What the exercise asks: Look below for the lines from the one with "(P : AbelianVariety ℂ) (ψ₀" to the one with "(w : complexBetti P.X (2 * N)) (hwW", and copy exactly those lines, both ends included.

Data for the task:
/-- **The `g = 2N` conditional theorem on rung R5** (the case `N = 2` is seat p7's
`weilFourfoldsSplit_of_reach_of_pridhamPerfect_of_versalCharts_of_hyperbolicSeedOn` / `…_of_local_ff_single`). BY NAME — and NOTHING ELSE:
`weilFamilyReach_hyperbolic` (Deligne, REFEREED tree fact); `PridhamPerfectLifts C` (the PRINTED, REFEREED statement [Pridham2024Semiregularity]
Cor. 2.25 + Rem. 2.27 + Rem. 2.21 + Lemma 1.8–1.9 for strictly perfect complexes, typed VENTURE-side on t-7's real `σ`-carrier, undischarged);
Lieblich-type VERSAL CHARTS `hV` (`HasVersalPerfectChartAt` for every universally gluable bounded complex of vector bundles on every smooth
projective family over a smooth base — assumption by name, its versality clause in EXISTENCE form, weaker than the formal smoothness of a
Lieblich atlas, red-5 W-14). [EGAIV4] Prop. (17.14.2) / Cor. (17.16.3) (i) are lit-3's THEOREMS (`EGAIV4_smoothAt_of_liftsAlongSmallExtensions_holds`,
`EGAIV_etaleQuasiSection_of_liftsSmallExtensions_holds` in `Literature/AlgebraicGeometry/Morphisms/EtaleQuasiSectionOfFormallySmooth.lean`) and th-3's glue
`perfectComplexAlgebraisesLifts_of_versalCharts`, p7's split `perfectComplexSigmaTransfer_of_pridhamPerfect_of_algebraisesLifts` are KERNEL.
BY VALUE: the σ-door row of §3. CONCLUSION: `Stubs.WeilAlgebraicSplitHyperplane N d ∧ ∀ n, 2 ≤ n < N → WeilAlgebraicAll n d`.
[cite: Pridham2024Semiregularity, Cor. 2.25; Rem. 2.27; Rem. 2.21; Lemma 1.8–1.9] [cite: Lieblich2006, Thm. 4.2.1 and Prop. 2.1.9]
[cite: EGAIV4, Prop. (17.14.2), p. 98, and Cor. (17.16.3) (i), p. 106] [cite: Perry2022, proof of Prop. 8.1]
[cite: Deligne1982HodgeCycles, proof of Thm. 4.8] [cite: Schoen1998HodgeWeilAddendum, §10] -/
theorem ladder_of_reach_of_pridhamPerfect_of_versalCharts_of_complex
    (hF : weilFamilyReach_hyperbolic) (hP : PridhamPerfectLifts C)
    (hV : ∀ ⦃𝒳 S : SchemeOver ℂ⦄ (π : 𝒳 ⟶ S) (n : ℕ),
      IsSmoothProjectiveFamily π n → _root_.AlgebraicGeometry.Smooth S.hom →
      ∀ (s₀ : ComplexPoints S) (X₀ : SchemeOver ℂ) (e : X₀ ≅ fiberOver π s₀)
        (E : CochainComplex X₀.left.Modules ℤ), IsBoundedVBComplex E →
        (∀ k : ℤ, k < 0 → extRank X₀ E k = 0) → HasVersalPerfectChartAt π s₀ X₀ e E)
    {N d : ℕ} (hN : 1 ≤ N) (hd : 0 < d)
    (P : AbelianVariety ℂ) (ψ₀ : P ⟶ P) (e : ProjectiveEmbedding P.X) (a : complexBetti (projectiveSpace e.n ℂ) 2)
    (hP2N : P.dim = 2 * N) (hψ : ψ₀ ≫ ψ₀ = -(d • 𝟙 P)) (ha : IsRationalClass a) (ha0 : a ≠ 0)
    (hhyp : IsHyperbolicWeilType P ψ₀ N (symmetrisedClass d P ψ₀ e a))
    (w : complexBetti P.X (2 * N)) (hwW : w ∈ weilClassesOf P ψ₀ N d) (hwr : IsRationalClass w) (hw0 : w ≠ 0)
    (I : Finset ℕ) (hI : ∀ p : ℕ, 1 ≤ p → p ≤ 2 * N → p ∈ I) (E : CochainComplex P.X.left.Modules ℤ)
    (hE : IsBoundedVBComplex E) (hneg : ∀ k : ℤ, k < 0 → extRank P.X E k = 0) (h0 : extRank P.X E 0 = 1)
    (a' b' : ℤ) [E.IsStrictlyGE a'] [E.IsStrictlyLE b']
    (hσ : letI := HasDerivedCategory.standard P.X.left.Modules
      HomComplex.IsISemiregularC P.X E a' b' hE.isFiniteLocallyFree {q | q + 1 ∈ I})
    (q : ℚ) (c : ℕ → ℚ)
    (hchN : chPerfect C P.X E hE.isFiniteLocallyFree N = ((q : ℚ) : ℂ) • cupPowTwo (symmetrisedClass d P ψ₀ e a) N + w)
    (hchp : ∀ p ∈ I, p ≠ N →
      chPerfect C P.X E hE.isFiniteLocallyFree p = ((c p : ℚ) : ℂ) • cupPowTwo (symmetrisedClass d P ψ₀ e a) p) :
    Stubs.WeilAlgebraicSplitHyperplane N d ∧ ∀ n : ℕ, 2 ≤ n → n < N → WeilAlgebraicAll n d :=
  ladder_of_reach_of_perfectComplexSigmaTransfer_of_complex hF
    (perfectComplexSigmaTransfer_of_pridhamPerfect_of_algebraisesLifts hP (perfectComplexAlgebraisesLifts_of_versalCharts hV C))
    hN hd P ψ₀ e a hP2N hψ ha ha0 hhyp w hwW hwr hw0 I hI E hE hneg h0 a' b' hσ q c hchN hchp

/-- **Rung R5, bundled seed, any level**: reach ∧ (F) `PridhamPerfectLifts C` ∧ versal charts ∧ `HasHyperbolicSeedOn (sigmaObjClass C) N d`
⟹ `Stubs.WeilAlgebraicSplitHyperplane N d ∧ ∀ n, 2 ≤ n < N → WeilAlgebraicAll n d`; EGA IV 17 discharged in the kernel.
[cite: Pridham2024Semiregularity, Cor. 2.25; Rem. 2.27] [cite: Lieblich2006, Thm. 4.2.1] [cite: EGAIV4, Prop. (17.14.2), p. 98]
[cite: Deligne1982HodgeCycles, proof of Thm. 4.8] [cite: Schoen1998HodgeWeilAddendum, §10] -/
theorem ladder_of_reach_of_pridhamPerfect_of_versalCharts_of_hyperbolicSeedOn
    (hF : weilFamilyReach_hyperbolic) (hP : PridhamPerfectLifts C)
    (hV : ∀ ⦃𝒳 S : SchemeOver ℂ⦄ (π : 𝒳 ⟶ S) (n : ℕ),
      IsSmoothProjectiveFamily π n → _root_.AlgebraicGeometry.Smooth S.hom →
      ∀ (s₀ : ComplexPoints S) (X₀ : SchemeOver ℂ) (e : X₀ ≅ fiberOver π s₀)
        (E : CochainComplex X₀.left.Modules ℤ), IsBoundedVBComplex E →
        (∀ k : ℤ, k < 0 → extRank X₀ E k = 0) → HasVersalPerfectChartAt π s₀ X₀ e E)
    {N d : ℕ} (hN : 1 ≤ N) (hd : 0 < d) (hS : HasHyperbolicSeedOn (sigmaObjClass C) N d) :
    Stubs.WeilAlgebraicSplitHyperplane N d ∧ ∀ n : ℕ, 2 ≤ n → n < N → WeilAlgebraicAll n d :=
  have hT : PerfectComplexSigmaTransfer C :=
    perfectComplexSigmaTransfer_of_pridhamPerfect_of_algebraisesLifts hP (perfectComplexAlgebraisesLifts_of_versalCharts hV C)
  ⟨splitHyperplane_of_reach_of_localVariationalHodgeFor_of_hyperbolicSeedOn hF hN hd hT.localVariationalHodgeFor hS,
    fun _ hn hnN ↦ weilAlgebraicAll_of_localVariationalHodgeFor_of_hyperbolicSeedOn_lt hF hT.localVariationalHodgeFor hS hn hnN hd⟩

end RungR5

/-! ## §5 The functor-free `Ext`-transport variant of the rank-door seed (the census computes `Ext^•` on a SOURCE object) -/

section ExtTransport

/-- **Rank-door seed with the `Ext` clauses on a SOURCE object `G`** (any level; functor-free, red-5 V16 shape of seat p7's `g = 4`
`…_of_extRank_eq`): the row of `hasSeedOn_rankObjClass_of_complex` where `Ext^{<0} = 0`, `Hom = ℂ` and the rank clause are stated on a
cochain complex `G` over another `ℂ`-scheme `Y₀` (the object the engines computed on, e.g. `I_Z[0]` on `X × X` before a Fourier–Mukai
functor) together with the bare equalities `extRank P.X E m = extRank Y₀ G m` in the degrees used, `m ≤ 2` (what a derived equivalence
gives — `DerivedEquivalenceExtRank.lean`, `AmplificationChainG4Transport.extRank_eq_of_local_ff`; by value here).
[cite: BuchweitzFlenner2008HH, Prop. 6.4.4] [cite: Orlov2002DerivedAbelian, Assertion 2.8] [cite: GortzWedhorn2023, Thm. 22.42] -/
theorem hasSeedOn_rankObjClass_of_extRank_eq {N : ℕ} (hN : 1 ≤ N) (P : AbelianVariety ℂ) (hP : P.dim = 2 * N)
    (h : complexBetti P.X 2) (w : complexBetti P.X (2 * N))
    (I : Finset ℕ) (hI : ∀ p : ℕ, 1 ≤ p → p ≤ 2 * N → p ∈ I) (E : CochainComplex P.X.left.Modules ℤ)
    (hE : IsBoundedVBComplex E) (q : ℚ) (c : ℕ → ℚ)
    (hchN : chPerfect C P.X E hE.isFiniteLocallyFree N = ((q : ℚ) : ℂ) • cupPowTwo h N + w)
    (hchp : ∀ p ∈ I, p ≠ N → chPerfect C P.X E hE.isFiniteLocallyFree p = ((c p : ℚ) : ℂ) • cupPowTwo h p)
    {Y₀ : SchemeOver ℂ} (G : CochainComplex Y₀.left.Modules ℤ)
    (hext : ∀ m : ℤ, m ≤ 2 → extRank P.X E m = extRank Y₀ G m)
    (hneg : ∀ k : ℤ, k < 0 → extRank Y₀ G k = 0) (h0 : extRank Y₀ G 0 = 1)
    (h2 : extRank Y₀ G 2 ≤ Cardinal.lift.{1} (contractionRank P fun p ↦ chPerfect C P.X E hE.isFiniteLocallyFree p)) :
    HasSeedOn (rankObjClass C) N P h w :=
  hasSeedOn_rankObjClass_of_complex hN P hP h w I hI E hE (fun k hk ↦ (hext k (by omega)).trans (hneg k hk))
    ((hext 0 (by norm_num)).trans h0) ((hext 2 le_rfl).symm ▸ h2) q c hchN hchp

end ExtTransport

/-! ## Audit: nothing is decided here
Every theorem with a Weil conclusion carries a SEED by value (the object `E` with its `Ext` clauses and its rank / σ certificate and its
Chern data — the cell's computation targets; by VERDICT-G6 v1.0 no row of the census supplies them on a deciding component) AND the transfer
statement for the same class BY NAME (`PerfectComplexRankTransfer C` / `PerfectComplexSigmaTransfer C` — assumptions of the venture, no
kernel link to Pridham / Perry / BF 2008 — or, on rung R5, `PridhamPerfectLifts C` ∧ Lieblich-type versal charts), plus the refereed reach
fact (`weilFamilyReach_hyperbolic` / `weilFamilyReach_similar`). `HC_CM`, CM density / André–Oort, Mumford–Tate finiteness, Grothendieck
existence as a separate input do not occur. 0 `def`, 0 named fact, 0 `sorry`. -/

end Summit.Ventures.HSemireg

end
---
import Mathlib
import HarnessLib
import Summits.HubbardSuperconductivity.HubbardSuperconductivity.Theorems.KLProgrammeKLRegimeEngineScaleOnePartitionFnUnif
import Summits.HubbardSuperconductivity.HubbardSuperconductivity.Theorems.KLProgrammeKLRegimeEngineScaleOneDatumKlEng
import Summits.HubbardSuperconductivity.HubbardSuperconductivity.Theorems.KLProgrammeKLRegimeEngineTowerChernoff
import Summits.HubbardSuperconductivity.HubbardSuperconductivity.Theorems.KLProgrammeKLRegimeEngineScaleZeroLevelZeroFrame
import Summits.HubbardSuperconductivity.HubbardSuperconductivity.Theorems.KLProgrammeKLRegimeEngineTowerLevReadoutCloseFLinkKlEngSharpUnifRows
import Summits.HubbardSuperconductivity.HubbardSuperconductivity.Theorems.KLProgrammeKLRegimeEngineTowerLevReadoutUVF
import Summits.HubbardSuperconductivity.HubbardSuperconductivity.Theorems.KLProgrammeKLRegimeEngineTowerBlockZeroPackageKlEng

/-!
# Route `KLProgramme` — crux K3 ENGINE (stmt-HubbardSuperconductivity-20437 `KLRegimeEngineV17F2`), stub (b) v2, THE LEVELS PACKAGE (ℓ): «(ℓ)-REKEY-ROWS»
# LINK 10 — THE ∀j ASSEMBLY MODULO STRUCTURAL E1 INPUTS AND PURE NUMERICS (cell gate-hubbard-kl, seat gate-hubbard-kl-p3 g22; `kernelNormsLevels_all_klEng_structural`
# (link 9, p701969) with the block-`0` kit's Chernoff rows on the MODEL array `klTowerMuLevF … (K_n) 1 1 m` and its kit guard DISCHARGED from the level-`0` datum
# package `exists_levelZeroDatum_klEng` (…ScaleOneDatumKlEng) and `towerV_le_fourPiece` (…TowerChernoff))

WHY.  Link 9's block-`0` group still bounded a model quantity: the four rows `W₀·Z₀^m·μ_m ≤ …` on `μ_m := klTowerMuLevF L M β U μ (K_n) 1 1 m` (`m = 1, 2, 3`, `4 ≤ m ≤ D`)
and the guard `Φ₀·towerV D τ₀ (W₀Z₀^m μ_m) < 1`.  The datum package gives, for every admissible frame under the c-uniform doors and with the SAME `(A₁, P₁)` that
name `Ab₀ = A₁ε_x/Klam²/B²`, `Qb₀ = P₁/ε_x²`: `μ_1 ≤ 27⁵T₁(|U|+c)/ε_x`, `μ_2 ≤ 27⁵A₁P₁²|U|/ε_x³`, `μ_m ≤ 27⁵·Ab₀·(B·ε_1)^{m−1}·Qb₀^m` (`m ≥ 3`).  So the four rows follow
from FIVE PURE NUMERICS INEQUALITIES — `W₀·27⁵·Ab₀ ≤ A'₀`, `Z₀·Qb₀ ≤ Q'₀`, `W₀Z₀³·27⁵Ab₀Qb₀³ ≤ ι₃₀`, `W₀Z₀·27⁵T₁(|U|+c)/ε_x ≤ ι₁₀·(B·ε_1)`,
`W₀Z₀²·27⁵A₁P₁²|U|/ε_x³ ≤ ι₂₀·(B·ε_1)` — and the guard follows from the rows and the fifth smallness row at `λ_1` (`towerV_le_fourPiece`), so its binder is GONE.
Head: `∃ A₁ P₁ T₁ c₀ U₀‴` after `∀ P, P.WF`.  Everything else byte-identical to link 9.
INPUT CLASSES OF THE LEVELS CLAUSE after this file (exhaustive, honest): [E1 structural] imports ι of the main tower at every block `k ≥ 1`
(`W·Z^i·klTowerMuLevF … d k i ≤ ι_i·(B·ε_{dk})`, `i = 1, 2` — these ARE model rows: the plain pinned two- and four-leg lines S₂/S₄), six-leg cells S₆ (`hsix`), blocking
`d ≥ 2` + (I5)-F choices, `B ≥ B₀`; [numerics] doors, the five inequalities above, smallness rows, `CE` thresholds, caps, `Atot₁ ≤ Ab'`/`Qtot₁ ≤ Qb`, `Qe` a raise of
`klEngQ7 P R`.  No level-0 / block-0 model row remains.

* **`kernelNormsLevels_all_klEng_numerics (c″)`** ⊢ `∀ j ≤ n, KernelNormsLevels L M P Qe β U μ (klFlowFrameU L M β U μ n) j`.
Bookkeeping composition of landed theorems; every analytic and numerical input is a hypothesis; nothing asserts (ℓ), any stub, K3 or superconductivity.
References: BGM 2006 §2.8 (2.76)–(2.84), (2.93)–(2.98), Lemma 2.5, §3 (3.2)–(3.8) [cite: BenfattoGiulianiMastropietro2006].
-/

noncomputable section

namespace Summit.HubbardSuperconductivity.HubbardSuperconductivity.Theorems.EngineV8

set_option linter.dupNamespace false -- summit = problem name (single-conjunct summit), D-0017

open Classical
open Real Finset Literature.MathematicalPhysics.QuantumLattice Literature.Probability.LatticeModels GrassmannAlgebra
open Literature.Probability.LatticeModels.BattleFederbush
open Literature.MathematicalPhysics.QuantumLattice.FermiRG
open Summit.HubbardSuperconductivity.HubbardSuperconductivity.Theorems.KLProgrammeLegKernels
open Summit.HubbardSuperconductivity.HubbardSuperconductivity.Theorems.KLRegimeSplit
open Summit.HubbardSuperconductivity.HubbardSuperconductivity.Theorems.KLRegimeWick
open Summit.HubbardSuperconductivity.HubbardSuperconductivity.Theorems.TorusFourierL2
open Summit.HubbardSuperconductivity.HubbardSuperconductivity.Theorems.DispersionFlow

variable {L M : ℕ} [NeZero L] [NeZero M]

Answer to the problem:
    (P : AbelianVariety ℂ) (ψ₀ : P ⟶ P) (e : ProjectiveEmbedding P.X) (a : complexBetti (projectiveSpace e.n ℂ) 2)
    (hP2N : P.dim = 2 * N) (hψ : ψ₀ ≫ ψ₀ = -(d • 𝟙 P)) (ha : IsRationalClass a) (ha0 : a ≠ 0)
    (hhyp : IsHyperbolicWeilType P ψ₀ N (symmetrisedClass d P ψ₀ e a))
    (w : complexBetti P.X (2 * N)) (hwW : w ∈ weilClassesOf P ψ₀ N d) (hwr : IsRationalClass w) (hw0 : w ≠ 0)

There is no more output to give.